UTF-8 in source code (Re: [Python-Dev] Internationalization Toolkit)

Fredrik Lundh fredrik@pythonware.com
Wed, 10 Nov 1999 09:14:21 +0100


Tim Peters wrote:
> UTF-8 is a very nice encoding scheme, but is very hard for people "to do" by
> hand -- it breaks apart and rearranges bytes at the bit level, and
> everything other than 7-bit ASCII requires solid strings of "high-bit"
> characters.

unless you're using a UTF-8 aware editor, of course ;-)

(some days, I think we need some way to tell the compiler
what encoding we're using for the source file...)

> This is painful for people to enter manually on both counts --
> and no common reference gives the UTF-8 encoding of glyphs
> directly.  So, as discussed earlier, we should follow Java's lead
> and also introduce a \u escape sequence:
> 
>     octet:           hexdigit hexdigit
>     unicodecode:     octet octet
>     unicode_escape:  "\\u" unicodecode
> 
> Inside a u'' string, I guess this should expand to the UTF-8 encoding of the
> Unicode character at the unicodecode code position.  For consistency, then,
> it should probably expand the same way inside "regular strings" too.  Unlike
> Java does, I'd rather not give it a meaning outside string literals.

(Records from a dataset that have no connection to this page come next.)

import Summits.ResolutionOfSingularities.ResolutionOfSingularities.Theorems.MarkedTransferCampaignW46GoodProcrastination
import Summits.ResolutionOfSingularities.ResolutionOfSingularities.Theorems.MarkedTransferCampaignW46FinPermissibleRunCons
import Literature.AlgebraicGeometry.Resolution.RegularCentreBlowupSeqIntegral
import HarnessLib

/-!
# [OURS · L1 W4.6 rung (i-h)] RUNG (i-h) IN THE CURRENCY OF FINITE PERMISSIBLE SEQUENCES: from every standard surface state
# over a perfect field a `FinPermissibleRun` ends resolved (cell res-hironaka, LADDER-RESOLUTION rung L, D-0089; campaign
# s46, prover res-L1-s46-pv-1; host route MarkedTransfer, `--supports stmt-ResolutionOfSingularities-16155`)

HONEST FRAMING. Nothing here is a statement of H. Hironaka's manuscript (2017-03-23, [Hironaka2017]) and nothing here
asserts that any statement of it holds. OURS bookkeeping only; résumé-free. AI-written; weaker than expert review.
No `sorry`; axioms standard.

## What

Rung (i-h) (`exists_permissibleReaches_resolved`, p539260) produces a resolved state REACHABLE by finitely many
§2.1-permissible steps (`PermissibleReaches`, a reflexive-transitive closure). The sibling rungs of slot W4.6 speak the
sequence types `PermissibleRun` / `FinPermissibleRun` (res-L1-s46-pv-1 p485314, `cons`/`nil` API by res-D-brk-2
p508…, `…FinPermissibleRunCons`). This file converts: standardness and the dimension bound PERSIST along
`PermissibleReaches` (`PermissibleReaches.isStandard`, `PermissibleReaches.dimLE`), a reachable state is the last stage
of a `FinPermissibleRun` from the initial one (`PermissibleReaches.exists_finPermissibleRun`), whence **rung (i-h) as a
finite permissible sequence** — `exists_finPermissibleRun_resolved`: from every standard ideal exponent on an ambient
datum of dimension `≤ 2` over a perfect field `K : Type` there is a `FinPermissibleRun` starting there, all of whose
stages are surface states, whose last ideal exponent has EMPTY singular locus.

## References

* companions `…GoodProcrastination` (p539260), `…FinPermissibleRunCons`, `…FiniteExitBound` (the sequence types).
* H. Hironaka, ms. 2017-03-23, §2.1 p.4 l.34–39, Def. 2.1 p.5, Th. 16.13 p.87 l.26–28 — scope only, under
  adjudication, not cited as fact. [Hironaka2017]
-/

noncomputable section

set_option linter.dupNamespace false -- mandated namespace of this single-conjunct summit

open CategoryTheory AlgebraicGeometry TopologicalSpace

namespace Summit.ResolutionOfSingularities.ResolutionOfSingularities.Theorems

namespace CampaignW46

open Literature.AlgebraicGeometry.Resolution
open Literature.AlgebraicGeometry.Hironaka2017.S02Preliminaries
open Literature.AlgebraicGeometry.Hironaka2017.Datum
open Scheme.IdealSheafData

universe u

variable {p : ℕ} [Fact p.Prime] {K : Type u} [Field K] [CharP K p]

/-! ## Standardness and the dimension bound persist along permissible steps -/

/-- **The transform of a standard ideal exponent along a §2.1-permissible blow-up is standard**: the centre `D ⊆ Sing(E)`
is a proper closed subset (`J ≠ 0`), so `J𝒪_{Z′} ≠ 0` (tree `IsBlowup.comap_ne_bot`) and `J′ ⊇ J𝒪_{Z′}`; `b` is
unchanged. [folklore] -/
theorem IsStandard.transform_of_isPermissibleCentre (A A' : AmbientDatum p K) {E : IdealExponent A.Z}
    (hE : E.IsStandard) {D : Closeds A.Z} (hD : E.IsPermissibleCentre A.hom D) {π : A'.Z ⟶ A.Z}
    (hπ : IsBlowup π (vanishingIdeal D)) : (E.transform π D).IsStandard := by
  haveI := ambient_isIntegral A
  have hne : (D : Set A.Z) ≠ Set.univ := ne_univ_of_subset_sing A hE hD.subset_sing
  have hDtop : (vanishingIdeal D).support ≠ ⊤ := by
    intro h
    apply hne
    have := congrArg (fun S : Closeds A.Z => (S : Set A.Z)) h
    simpa [Scheme.IdealSheafData.coe_support_vanishingIdeal] using this
  refine ⟨fun hbot => hπ.comap_ne_bot hDtop hE.1 ?_, hE.2⟩
  have hle : E.J.comap π ≤ (E.transform π D).J := comap_le_controlledTransform π (vanishingIdeal D) E.J E.b
  rw [hbot] at hle
  exact le_bot_iff.1 hle

namespace PermissibleReaches

variable {A₀ : AmbientDatum p K} {E₀ : IdealExponent A₀.Z}

/-- Standardness persists along finitely many §2.1-permissible steps. [folklore] -/
theorem isStandard {A : AmbientDatum p K} {E : IdealExponent A.Z} (h : PermissibleReaches A₀ E₀ A E)
    (h₀ : E₀.IsStandard) : E.IsStandard := by
  induction h with
  | refl => exact h₀
  | step D π _ hD _ hπ ih => exact IsStandard.transform_of_isPermissibleCentre _ _ ih hD hπ

/-- The dimension bound persists along finitely many §2.1-permissible steps (blowing up does not raise the dimension,
tree `IsBlowup.topologicalKrullDim_le`). [folklore] -/
theorem dimLE {d : ℕ} {A : AmbientDatum p K} {E : IdealExponent A.Z} (h : PermissibleReaches A₀ E₀ A E)
    (h₀ : Regime.dimLE d A₀ E₀) : Regime.dimLE d A E := by
  induction h with
  | refl => exact h₀
  | @step A E A' D π _ _ _ hπ ih =>
    haveI := ambient_isIntegral A
    haveI : IsLocallyNoetherian A.Z := ambient_isLocallyNoetherian A
    exact hπ.topologicalKrullDim_le ih

/-- **A reachable state is the last stage of a finite §2.1-permissible sequence from the initial state**, every stage
of which is reachable (so inherits standardness and any dimension bound). Built backwards with
`FinPermissibleRun.cons`. [folklore] -/
theorem exists_finPermissibleRun {A : AmbientDatum p K} {E : IdealExponent A.Z} (h : PermissibleReaches A₀ E₀ A E)
    (h₀ : E₀.IsStandard) :
    ∀ r : FinPermissibleRun p K, (⟨r.A 0, r.E 0⟩ : Σ B : AmbientDatum p K, IdealExponent B.Z) = ⟨A, E⟩ →
      (∀ k, k ≤ r.len → PermissibleReaches A₀ E₀ (r.A k) (r.E k)) →
      ∃ r' : FinPermissibleRun p K, (⟨r'.A 0, r'.E 0⟩ : Σ B : AmbientDatum p K, IdealExponent B.Z) = ⟨A₀, E₀⟩ ∧
        (⟨r'.A r'.len, r'.E r'.len⟩ : Σ B : AmbientDatum p K, IdealExponent B.Z) = ⟨r.A r.len, r.E r.len⟩ ∧
        ∀ k, k ≤ r'.len → PermissibleReaches A₀ E₀ (r'.A k) (r'.E k) := by
  induction h with
  | refl => exact fun r hr hreach => ⟨r, hr, rfl, hreach⟩
  | @step A E A' D π h hD hhom hπ ih =>
    intro r hr hreach
    obtain ⟨hA, hE⟩ := Sigma.mk.inj_iff.mp hr
    subst hA
    have hE' : r.E 0 = E.transform π D := eq_of_heq hE
    have hEstd : E.IsStandard := h.isStandard h₀
    let r₁ := r.cons A E D π hEstd hD hhom hπ hE'
    have hreach₁ : ∀ k, k ≤ r₁.len → PermissibleReaches A₀ E₀ (r₁.A k) (r₁.E k) := by
      intro k hk
      cases k with
      | zero => exact h
      | succ k => exact hreach k (Nat.le_of_succ_le_succ hk)
    obtain ⟨r', h0, hlast, hreach'⟩ := ih r₁ rfl hreach₁
    exact ⟨r', h0, hlast, hreach'⟩

end PermissibleReaches

/-! ## Rung (i-h) as a finite permissible sequence -/

/-- [OURS · L1 W4.6 rung (i-h)] NOT a statement of the manuscript. **RUNG (i-h) IN SEQUENCE FORM.** Over a perfect field
`K : Type` of characteristic `p`: from every standard ideal exponent `E₀` on an ambient datum `A₀` of dimension `≤ 2`
there is a FINITE §2.1-permissible sequence (`FinPermissibleRun`: standard stages, permissible centres, blow-ups,
transforms of Def. 2.1, same base field) with stage `0` equal to `(A₀, E₀)`, all stages of dimension `≤ 2`, whose LAST
ideal exponent is RESOLVED: `Sing = ∅`. (From `exists_permissibleReaches_resolved`, p539260.) Replaces the role of the
resolution clause of Th. 16.13 p.87 l.26–28 on surfaces by OUR procedure; says nothing about the manuscript's.
[folklore] -/
theorem exists_finPermissibleRun_resolved {K : Type} [Field K] [CharP K p] [PerfectField K] (A₀ : AmbientDatum p K)
    (E₀ : IdealExponent A₀.Z) (hE₀ : E₀.IsStandard) (hdim₀ : Regime.dimLE 2 A₀ E₀) :
    ∃ r : FinPermissibleRun p K, (⟨r.A 0, r.E 0⟩ : Σ B : AmbientDatum p K, IdealExponent B.Z) = ⟨A₀, E₀⟩ ∧
      (r.E r.len).sing = ∅ ∧ ∀ k, k ≤ r.len → Regime.dimLE 2 (r.A k) (r.E k) := by
  obtain ⟨A, E, hreach, hres⟩ := exists_permissibleReaches_resolved A₀ E₀ hE₀ hdim₀
  obtain ⟨r, h0, hlast, hreach'⟩ := hreach.exists_finPermissibleRun hE₀ (FinPermissibleRun.nil A E (hreach.isStandard hE₀))
    rfl (fun _ _ => hreach)
  refine ⟨r, h0, ?_, fun k hk => (hreach' k hk).dimLE hdim₀⟩
  -- the last stage of `r` is `(A, E)`
  have hl : (⟨r.A r.len, r.E r.len⟩ : Σ B : AmbientDatum p K, IdealExponent B.Z) = ⟨A, E⟩ := hlast
  obtain ⟨hA, hE⟩ := Sigma.mk.inj_iff.mp hl
  -- transport `Sing = ∅` along the identification of the last stage
  revert hE
  generalize r.E r.len = E'
  intro hE
  cases hA
  cases (eq_of_heq hE)
  exact hres

end CampaignW46

end Summit.ResolutionOfSingularities.ResolutionOfSingularities.Theorems

end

good idea.  and by some reason, patches for this is included
in the unicode distribution (see the attached str2utf.c).

> The other point is a nit:  The vast bulk of UTF-8 encodings encode
> characters in UCS-4 space outside of Unicode.  In good Pythonic fashion,
> those must either be explicitly outlawed, or explicitly defined.  I vote for
> outlawed, in the sense of detected error that raises an exception.  That
> leaves our future options open.

I vote for 'outlaw'.

</F>


/* A small code snippet that translates \uxxxx syntax to UTF-8 text.
   To be cut and pasted into Python/compile.c */

/* Written by Fredrik Lundh, January 1999. */

/* Documentation (for the language reference):

\uxxxx -- Unicode character with hexadecimal value xxxx.  The
character is stored using UTF-8 encoding, which means that this
sequence can result in up to three encoded characters.

Note that the 'u' must be followed by four hexadecimal digits.  If
fewer digits are given, the sequence is left in the resulting string
exactly as given.  If more digits are given, only the first four are
translated to Unicode, and the remaining digits are left in the
resulting string.

*/

#define Py_CHARMASK(ch) ch

void
convert(const char *s, char *p)
{
    while (*s) {
        if (*s != '\\') {
            *p++ = *s++;
            continue;
        }
        s++;
        switch (*s++) {

/* -------------------------------------------------------------------- */
/* copy this section to the appropriate place in compile.c... */

        case 'u':
            /* \uxxxx => UTF-8 encoded unicode character */
            if (isxdigit(Py_CHARMASK(s[0])) && isxdigit(Py_CHARMASK(s[1])) &&
                isxdigit(Py_CHARMASK(s[2])) && isxdigit(Py_CHARMASK(s[3]))) {
                /* fetch hexadecimal character value */
                unsigned int n, ch = 0;
                for (n = 0; n < 4; n++) {
                    int c = Py_CHARMASK(*s);
                    s++;
                    ch = (ch << 4) & ~0xF;
                    if (isdigit(c))
                        ch += c - '0';
                    else if (islower(c))
                        ch += 10 + c - 'a';
                    else
                        ch += 10 + c - 'A';
                }
                /* store as UTF-8 */
                if (ch < 0x80)
                    *p++ = (char) ch;
                else {
                    if (ch < 0x800) {
                        *p++ = 0xc0 | (ch >> 6);
                        *p++ = 0x80 | (ch & 0x3f);
                    } else {
                        *p++ = 0xe0 | (ch >> 12);
                        *p++ = 0x80 | ((ch >> 6) & 0x3f);
                        *p++ = 0x80 | (ch & 0x3f);
                    }
                }
                break;
            } else
                goto bogus;

/* -------------------------------------------------------------------- */

        default:

bogus:      *p++ = '\\';
            *p++ = s[-1];
            break;
        }
    }
    *p++ = '\0';
}

main()
{
    int i;
    unsigned char buffer[100];
    
    convert("Link\\u00f6ping", buffer);

    for (i = 0; buffer[i]; i++)
        if (buffer[i] < 0x20 || buffer[i] >= 0x80)
            printf("\\%03o", buffer[i]);
        else
            printf("%c", buffer[i]);
}